The son of a Chinese diplomat born in Havana, Cuba, Ching Ho Cheng moved to New York City in 1951. He studied painting at Cooper Union while immersing himself in the teachings of Taoism and exploring eclectic references including Tibetan art, Hopi and Navajo artifacts, and Hieronymus Bosch. In the early 1970s, he spent several years in Paris and Amsterdam, where he had his first solo exhibition in 1976. On his return to New York that year, he settled into the legendary Chelsea Hotel, forging connections with the building’s other creative residents.
“[Painting] is a way of seeing. It is so hard to describe. It is a very personal view of the universe. I keep seeing it everywhere. I can’t escape it. It’s energy. I see it in a streetlight. I can see it in an oil slick on the road. I can see it in a peach pit. I can see it everywhere. For me painting is a very spiritual thing. It is the most spiritual thing I do.”
—Ching Ho Cheng, 1977
Installation view, Ching Ho Cheng, David Zwirner, New York, 2021
A letter from Ching Ho Cheng to Dui, Ching’s artist friend from college who was living in Paris in 1975. In the letter, Ching asks Dui to help retrieve his psychedelic paintings after the closing of the Basel Art Fair show, where the psychedelic paintings were first exhibited.
Ching Ho Cheng and good friend Allen Midgette at the Chelsea Hotel. Midgette (1939–2021) was an Andy Warhol Factory actor and Warhol’s official impersonator for a lecture tour in 1967.

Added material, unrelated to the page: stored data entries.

import Mathlib
import Summits.ValiantsHypothesis.ValiantsHypothesis.Theorems.DivisionGapPerMultiplesHardRelDenseCompleteClass
import Summits.ValiantsHypothesis.ValiantsHypothesis.Theorems.DivisionGapPerMultiplesHardRelDenseHost
import Summits.ValiantsHypothesis.ValiantsHypothesis.Theorems.DivisionGapPerMultiplesHardStubTwoBandTable
import Literature.Combinatorics.Enumerative.VanDerWaerdenPermanentProofs
import Literature.Combinatorics.Enumerative.VanDerWaerdenPermanent
import Literature.Computability.AlgebraicComplexity.ArithCircuitProofs
import Literature.Computability.AlgebraicComplexity.PermanentIrreducible

/-!
# `DivisionGap.PerMultiplesHard` (stmt-ValiantsHypothesis-5068), line `uncharged-face-walk`:
stub `stub_relDenseCompleteClassHard2` — the dense-host complete-class rung, TWO-HOST form

Let `per_G := Σ_{σ inside G} x^{μ_σ}` be the face permanent of a host `G ⊆ [n]²` (cells
`(row, column)`; `σ` is inside `G` when `(σ i, i) ∈ G` for every column `i`), `ζ := finRotate n`,
and `G ∩ ζ G = {(a, b) ∈ G : (ζ⁻¹ a, b) ∈ G}` its shift intersection.  The one-host rung
`RelDenseCompleteClass.relDenseCompleteClassHard` probes EVERY permutation inside `G ∩ ζ G`; here
the probed host is an arbitrary sub-host `Y₀ ⊆ G ∩ ζ G`: the `f`-regular spanning subgraph
`Y' ⊆ Y₀` (`f ≥ 1`) and the upper mixing bound `e_{Y₀}(A, B) ≤ β · #A · #B + ε · n²` refer to
`Y₀`, while completeness of the torus-homogeneous cofactor `t` (balanced, close margins `(R, C)`
of offset `> n²`) still refers to `G`.  Conclusion (unconditional: van der Waerden's permanent
bound is `Literature.Combinatorics.Enumerative.VanDerWaerdenPermanent_holds`):

  `f^n · 5^{⌊n/10⌋} ≤ L(per_G · t) · (β n)^n · 4^{⌊n/10⌋} · exp (15 ε n / β + (log n + 12) / β)`.

Proof = the one-host proof with `Y := Y₀`.
* `g := per_G · t` has margins `(R + 1, C + 1)` (`RelDenseCompleteClass.margins_facePer_mul`),
  all rows hit.
* For `π` inside `Y₀` (hence inside `G` and inside `ζ G`), `TwoBandTable.stub_twoBandTable`
  gives a table `M` with margins `(R, C)` whose cells `(a, b)` satisfy `π b = a` (then
  `(a, b) = (π b, b) ∈ G`) or `π b = ζ a` (then `a = ζ⁻¹ (π b)` and `(ζ⁻¹ (π b), b) ∈ G`); so
  `M.support ⊆ G`, `M ∈ supp t` by completeness, and `RelDenseCompleteClass.probe_facePer_mul`
  lifts it to a `ζ`-spread probe in `supp g`.
* `RelDenseHost.stub_relDenseHost` (van der Waerden discharged, host `Y₀`, subgraph `Y'`,
  shift `ζ`, polynomial `g`, margins `(R + 1, C + 1)`) is the conclusion.
-/

noncomputable section

-- `Summit.ValiantsHypothesis.ValiantsHypothesis.…` is the tree's mandated layout (Sub = Summit).
set_option linter.dupNamespace false

namespace Summit.ValiantsHypothesis.ValiantsHypothesis.Theorems.DivisionGap.PerMultiplesHard.RelDenseCompleteClassTwoHost

open MvPolynomial Literature.Computability.AlgebraicComplexity
open scoped NNReal BigOperators

/-! ### Probes inside a sub-host of `G ∩ ζ G` -/

/-- **Every permutation inside a sub-host `Y₀ ⊆ G ∩ ζ G` carries a `ζ`-spread probe in
`supp (per_G · t)`** (`ζ = finRotate n`) when `t` is complete on `G` for balanced, close margins
`(R, C)` of offset `> n²`: `TwoBandTable.stub_twoBandTable` gives a two-band table `M` with
margins `(R, C)`; its cells `(a, b)` satisfy `π b = a` (so `(a, b) = (π b, b) ∈ G`) or `π b = ζ a`
(so `a = ζ⁻¹ (π b)` and `(ζ⁻¹ (π b), b) ∈ G`), hence `M.support ⊆ G`, `M ∈ supp t` by
completeness, and `RelDenseCompleteClass.probe_facePer_mul` lifts it. [folklore] -/
theorem probe_of_subhost {n : ℕ} (G Y₀ : Finset (Fin n × Fin n))
    (hY₀ : Y₀ ⊆ G.filter (fun e => ((finRotate n).symm e.1, e.2) ∈ G))
    {t : MvPolynomial (Fin n × Fin n) ℝ≥0} {R C : Fin n → ℕ}
    (hfull : ∀ M : (Fin n × Fin n) →₀ ℕ, M.support ⊆ G →
      (∀ i, ∑ j, M (i, j) = R i) → (∀ j, ∑ i, M (i, j) = C j) → M ∈ t.support)
    (hbal : ∑ i, R i = ∑ j, C j) (hclose : ∀ i j, R i ≤ C j + n ∧ C j ≤ R i + n)
    (hoff : ∀ i, n ^ 2 + 1 ≤ R i) :
    ∀ π : Equiv.Perm (Fin n), (∀ j, (π j, j) ∈ Y₀) →
      ∃ m ∈ ((∑ σ ∈ (Finset.univ : Finset (Equiv.Perm (Fin n))).filter (fun σ => ∀ i, (σ i, i) ∈ G),
          monomial (permMonomial σ) (1 : ℝ≥0)) * t).support,
        ∀ e ∈ m.support, π e.2 = e.1 ∨ π e.2 = finRotate n e.1 := by
  classical
  intro π hπ
  have hπG : ∀ j, (π j, j) ∈ G := fun j => (Finset.mem_filter.mp (hY₀ (hπ j))).1
  have hπG' : ∀ j, ((finRotate n).symm (π j), j) ∈ G := fun j =>
    (Finset.mem_filter.mp (hY₀ (hπ j))).2
  obtain ⟨M, hMprobe, hMR, hMC⟩ := TwoBandTable.stub_twoBandTable n π R C hbal hclose hoff
  have hMsupp : M.support ⊆ G := by
    intro e he
    rcases hMprobe e he with h1 | h2
    · have : e = (π e.2, e.2) := by rw [h1]
      rw [this]
      exact hπG e.2
    · have h3 : (finRotate n).symm (π e.2) = e.1 := by
        rw [h2]; exact (finRotate n).symm_apply_apply e.1
      have : e = ((finRotate n).symm (π e.2), e.2) := by rw [h3]
      rw [this]
      exact hπG' e.2
  exact RelDenseCompleteClass.probe_facePer_mul G π hπG (hfull M hMsupp hMR hMC) hMprobe

/-! ### The rung -/

/-- **stub_relDenseCompleteClassHard2 — the dense-host complete-class rung, TWO-HOST form,
unconditional.**  `n ≥ 5`, `ζ = finRotate n`, per-host `G`, probed host
`Y₀ ⊆ G ∩ ζ G = {(a, b) ∈ G : (ζ⁻¹ a, b) ∈ G}`, `Y' ⊆ Y₀` an `f`-regular spanning subgraph
(`f ≥ 1`), upper mixing `e_{Y₀}(A, B) ≤ β · #A · #B + ε · n²` (`0 < β ≤ 1`, `0 ≤ ε ≤ 1`), `t`
torus-homogeneous and COMPLETE ON `G` with balanced close margins `(R, C)` of offset `> n²`:
`f^n · 5^{⌊n/10⌋} ≤ L(per_G · t) · (β n)^n · 4^{⌊n/10⌋} · exp (15 ε n / β + (log n + 12) / β)`.
Proof: every `π` inside `Y₀` carries a `ζ`-spread probe in `supp (per_G · t)`
(`probe_of_subhost`), `per_G · t` has margins `(R + 1, C + 1)` with all rows hit
(`RelDenseCompleteClass.margins_facePer_mul`), and `RelDenseHost.stub_relDenseHost` with host
`Y₀` — its van der Waerden hypothesis discharged by
`Literature.Combinatorics.Enumerative.VanDerWaerdenPermanent_holds` — concludes.
[cite: JerrumSnir1982, §3–4] -/
theorem stub_relDenseCompleteClassHard2 :
    ∀ n ≥ 5, ∀ (G Y₀ Y' : Finset (Fin n × Fin n)) (f : ℕ),
      Y₀ ⊆ G.filter (fun e => ((finRotate n).symm e.1, e.2) ∈ G) → Y' ⊆ Y₀ → 1 ≤ f →
      (∀ i : Fin n, (Finset.univ.filter fun j : Fin n => (i, j) ∈ Y').card = f) →
      (∀ j : Fin n, (Finset.univ.filter fun i : Fin n => (i, j) ∈ Y').card = f) →
      ∀ (β ε : ℝ), 0 < β → β ≤ 1 → 0 ≤ ε → ε ≤ 1 →
      (∀ A B : Finset (Fin n),
        ((Y₀.filter fun e => e.1 ∈ A ∧ e.2 ∈ B).card : ℝ) ≤ β * A.card * B.card + ε * (n : ℝ) ^ 2) →
      ∀ (t : MvPolynomial (Fin n × Fin n) ℝ≥0) (R C : Fin n → ℕ),
        (∀ m ∈ t.support, (∀ i, ∑ j, m (i, j) = R i) ∧ (∀ j, ∑ i, m (i, j) = C j)) →
        (∀ M : (Fin n × Fin n) →₀ ℕ, M.support ⊆ G →
          (∀ i, ∑ j, M (i, j) = R i) → (∀ j, ∑ i, M (i, j) = C j) → M ∈ t.support) →
        ∑ i, R i = ∑ j, C j → (∀ i j, R i ≤ C j + n ∧ C j ≤ R i + n) → (∀ i, n ^ 2 + 1 ≤ R i) →
        (f : ℝ) ^ n * (5 : ℝ) ^ (n / 10) ≤
          (complexity ((∑ σ ∈ (Finset.univ : Finset (Equiv.Perm (Fin n))).filter (fun σ => ∀ i, (σ i, i) ∈ G),
              monomial (permMonomial σ) (1 : ℝ≥0)) * t) : ℝ) * (β * n) ^ n * (4 : ℝ) ^ (n / 10) *
            Real.exp (15 * ε * n / β + (Real.log n + 12) / β) := by
  classical
  intro n hn G Y₀ Y' f hY₀ hY' hf hrow hcol β ε hβ hβ1 hε hε1 hmix t R C ht hfull hbal hclose hoff
  exact RelDenseHost.stub_relDenseHost
    Literature.Combinatorics.Enumerative.VanDerWaerdenPermanent_holds n hn Y₀ Y' f hY' hf hrow hcol
    β ε hβ hβ1 hε hε1 hmix (finRotate n) _ (fun i => R i + 1) (fun j => C j + 1)
    (RelDenseCompleteClass.margins_facePer_mul G ht) (fun i => Nat.succ_ne_zero _)
    (probe_of_subhost G Y₀ hY₀ hfull hbal hclose hoff)

end Summit.ValiantsHypothesis.ValiantsHypothesis.Theorems.DivisionGap.PerMultiplesHard.RelDenseCompleteClassTwoHost

end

Ching Ho Cheng with his roommate, Ty Castellarin, and friends in their Spring Street loft, New York, 1970
“The Astral Theater, in 1973–74, offers an example of the obsessive detail and narcissistic iconography of this early phase in the artist’s development, but it also exemplifies the jewellike perfection of his technique. The work deals with the subjects of cosmic birth and individual rebirth, expressed through the age-old symbol of the metamorphosis of the butterfly.”
—Gert Schiff, Artforum, 1986
“I have had all my explosions. Now I am concerned with the subtlety of expression.”
—Ching Ho Cheng, 1970s
As the 1970s progressed, Cheng worked increasingly to “purify” his expression in increasingly subtle works. “I travel through the wood grains of my floorboards,” the artist said of his Woodgrain works, made in 1974 to 1976. “They are lofty mountains and calm lapping waters of a lake. Sometimes, they are the drifting sands of the desert.”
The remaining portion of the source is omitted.